Chi tradisce la tradizione. La grande disputa

ROMA, 5 maggio 2011 – Nell'omelia per la beatificazione di Karol Wojtyla, Benedetto XVI ha esaltato "la grande eredità del Concilio Vaticano II e del suo timoniere, il servo di Dio papa Paolo VI". Per subito dopo indicare nel beato Giovanni Paolo II il papa che volle "affidare questo grande patrimonio a tutti coloro che sono e saranno in futuro chiamati a realizzarlo": Karol Wojtyla beato. "Guarderanno colui che hanno trafitto"

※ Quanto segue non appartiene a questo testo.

/-- **Rigidity of the position clause for a fixed datum.** In `𝐇¹_Γ(T_pW)` (torsion-free over `Λ`, `γ` a
topological generator): if `L • z = (u·r) • y` and `L • z′ = (u′·r) • y` with `L ≠ 0` in `Λ` and `u, u′ ∈ Λˣ`, then
`z′ = (u⁻¹u′) • z`. With `L = p^{(−e)⁺}·M̃` (`≠ 0`, §1), `r = p^{e⁺}` and `y` the lift (A4), this says: two classes
admissible THROUGH THE SAME WITNESS DATA differ by a unit of `Λ` — the same-witness part of «admissible classes form
one `Λˣ`-orbit»; the cross-witness part is print (module docstring AUDIT: Kato p. 230 via Thm. 12.4 (2) and (13.7.1)).
[cite: Kato2004Asterisque, Thm. 12.4 (2) (p. 221), §13.9 (p. 230, lines 4–6)] -/
theorem IwasawaH1Data.eq_units_smul_of_smul_eq_smul (hγ : K.IsTopGenerator γ) (I : IwasawaH1Data W p K γ)
    {L r : IwasawaAlgebra p} (hL : L ≠ 0) {u u' : (IwasawaAlgebra p)ˣ} {z z' y : I.H}
    (h : L • z = ((u : IwasawaAlgebra p) * r) • y) (h' : L • z' = ((u' : IwasawaAlgebra p) * r) • y) :
    z' = ((u⁻¹ * u' : (IwasawaAlgebra p)ˣ) : IwasawaAlgebra p) • z := by
  haveI := I.noZeroSMulDivisors hγ
  have key : L • ((u : IwasawaAlgebra p) • z') = L • ((u' : IwasawaAlgebra p) • z) := by
    rw [smul_smul, smul_smul, mul_comm L, mul_comm L, ← smul_smul, ← smul_smul, h, h', smul_smul, smul_smul]
    congr 1
    ring
  have h2 : (u : IwasawaAlgebra p) • z' = (u' : IwasawaAlgebra p) • z := smul_right_injective I.H hL key
  calc z' = ((u⁻¹ * u : (IwasawaAlgebra p)ˣ) : IwasawaAlgebra p) • z' := by rw [inv_mul_cancel, Units.val_one, one_smul]
    _ = ((u⁻¹ : (IwasawaAlgebra p)ˣ) : IwasawaAlgebra p) • ((u : IwasawaAlgebra p) • z') := by
        rw [Units.val_mul, mul_smul]
    _ = ((u⁻¹ : (IwasawaAlgebra p)ˣ) : IwasawaAlgebra p) • ((u' : IwasawaAlgebra p) • z) := by rw [h2]
    _ = ((u⁻¹ * u' : (IwasawaAlgebra p)ˣ) : IwasawaAlgebra p) • z := by rw [Units.val_mul, mul_smul]

/-- Existential form of the rigidity: same-witness admissible classes differ by SOME unit of `Λ`.
[cite: Kato2004Asterisque, Thm. 12.4 (2) (p. 221), §13.9 (p. 230, lines 4–6)] -/
theorem IwasawaH1Data.exists_units_smul_of_smul_eq_smul (hγ : K.IsTopGenerator γ) (I : IwasawaH1Data W p K γ)
    {L r : IwasawaAlgebra p} (hL : L ≠ 0) {u u' : (IwasawaAlgebra p)ˣ} {z z' y : I.H}
    (h : L • z = ((u : IwasawaAlgebra p) * r) • y) (h' : L • z' = ((u' : IwasawaAlgebra p) * r) • y) :
    ∃ w : (IwasawaAlgebra p)ˣ, z' = (w : IwasawaAlgebra p) • z :=
  ⟨u⁻¹ * u', I.eq_units_smul_of_smul_eq_smul hγ hL h h'⟩

end Rigidity

end Literature.NumberTheory.EllipticCurves.Kato2004

end
omit [NeZero M] hσ hτ in
/-- **Abstract bound of the correction**: if `‖hard p‖ ≤ H`, `‖soft p^± − soft p‖ ≤ E` and `‖F p⁺ p‖, ‖F p p⁻‖ ≤ F∞` wherever `hard p ≠ 0`, then
`‖Σ_p hard p·((soft p⁺ − soft p)·F p⁺ p + (soft p⁻ − soft p)·F p p⁻)‖ ≤ #{p : hard p ≠ 0}·(H·(2·E·F∞))`. -/
theorem klph_exchange_corr_abstract_le [NeZero M] (hard soft : FreqMomentum L M → ℂ) (F : FreqMomentum L M → FreqMomentum L M → ℂ)
    {H E Finf : ℝ} (hH0 : 0 ≤ H) (hE0 : 0 ≤ E)
    (hH : ∀ p, hard p ≠ 0 → ‖hard p‖ ≤ H)
    (hE : ∀ p, hard p ≠ 0 → ‖soft (τ p.1, p.2) - soft p‖ ≤ E ∧ ‖soft (σ p.1, p.2) - soft p‖ ≤ E)
    (hF : ∀ p, hard p ≠ 0 → ‖F (τ p.1, p.2) p‖ ≤ Finf ∧ ‖F p (σ p.1, p.2)‖ ≤ Finf) :
    ‖∑ p : FreqMomentum L M, hard p * ((soft (τ p.1, p.2) - soft p) * F (τ p.1, p.2) p + (soft (σ p.1, p.2) - soft p) * F p (σ p.1, p.2))‖ ≤
      ((univ.filter fun p : FreqMomentum L M => hard p ≠ 0).card : ℝ) * (H * (2 * E * Finf)) := by
  classical
  have hpt : ∀ p : FreqMomentum L M,
      ‖hard p * ((soft (τ p.1, p.2) - soft p) * F (τ p.1, p.2) p + (soft (σ p.1, p.2) - soft p) * F p (σ p.1, p.2))‖ ≤
        if hard p ≠ 0 then H * (2 * E * Finf) else 0 := by
    intro p
    by_cases hp : hard p = 0
    · simp [hp]
    · rw [if_pos hp, norm_mul]
      obtain ⟨hE1, hE2⟩ := hE p hp
      obtain ⟨hF1, hF2⟩ := hF p hp
      have h2 : ‖(soft (τ p.1, p.2) - soft p) * F (τ p.1, p.2) p + (soft (σ p.1, p.2) - soft p) * F p (σ p.1, p.2)‖ ≤ 2 * E * Finf := by
        refine (norm_add_le _ _).trans ?_
        rw [norm_mul, norm_mul]
        have := mul_le_mul hE1 hF1 (norm_nonneg _) hE0
        have := mul_le_mul hE2 hF2 (norm_nonneg _) hE0
        linarith
      exact mul_le_mul (hH p hp) h2 (norm_nonneg _) hH0
  calc ‖∑ p : FreqMomentum L M, hard p * ((soft (τ p.1, p.2) - soft p) * F (τ p.1, p.2) p + (soft (σ p.1, p.2) - soft p) * F p (σ p.1, p.2))‖
      ≤ ∑ p : FreqMomentum L M, ‖hard p * ((soft (τ p.1, p.2) - soft p) * F (τ p.1, p.2) p + (soft (σ p.1, p.2) - soft p) * F p (σ p.1, p.2))‖ := norm_sum_le _ _
    _ ≤ ∑ p : FreqMomentum L M, (if hard p ≠ 0 then H * (2 * E * Finf) else 0) := sum_le_sum fun p _ => hpt p
    _ = ((univ.filter fun p : FreqMomentum L M => hard p ≠ 0).card : ℝ) * (H * (2 * E * Finf)) := by
        rw [← sum_filter, sum_const, nsmul_eq_mul]

end Decomp

end Summit.HubbardSuperconductivity.HubbardSuperconductivity.Theorems.KLRegimeSplit

end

L'immagine del "timoniere" applicata al Concilio è ricorrente, in Joseph Ratzinger. Un anno fa – in una sua memorabile catechesi del mercoledì dedicata a un'analisi della tempesta che ha accompagnato e seguito il Vaticano II – rese "grazie a Dio" per quei "timonieri saggi della barca di Pietro", Paolo VI e Giovanni Paolo II, che "da una parte hanno difeso la novità del Concilio e dall’altra, nello stesso tempo, hanno difeso l’unicità e la continuità della Chiesa, che è sempre Chiesa di peccatori e sempre luogo di grazia": Come pilotare la Chiesa nella tempesta. Una lezione

Novità e continuità della Chiesa. È questa la chiave di lettura del Concilio su cui Benedetto XVI insiste senza posa: come l'unica che possa dar ragione delle variazioni introdotte dal Vaticano II. È una "ermeneutica della riforma nella continuità" – parole di papa Ratzinger – che è rifiutata in blocco dai lefebvriani, ma che neppure soddisfa alcuni pensatori dell'area tradizionalista, sempre più delusi dall'attuale papa....

Uno dei punti sui quali il Concilio è caduto in errore, a giudizio di questi pensatori, è la libertà di religione affermata dalla dichiarazione "Dignitatis humanae". Il più schietto nel denunciare lo strappo è l'anziano e stimato teologo Brunero Gherardini. In un suo libro di pochi mesi fa dal titolo in latino "Quæcumque dixero vobis", scrive senza mezzi termini che la "Dignitatis humanae" ha "rinnegato" e "ribaltato" l'insegnamento dei precedenti papi. E non in "decisioni storiche" di tipo pratico, ma in materia di fede.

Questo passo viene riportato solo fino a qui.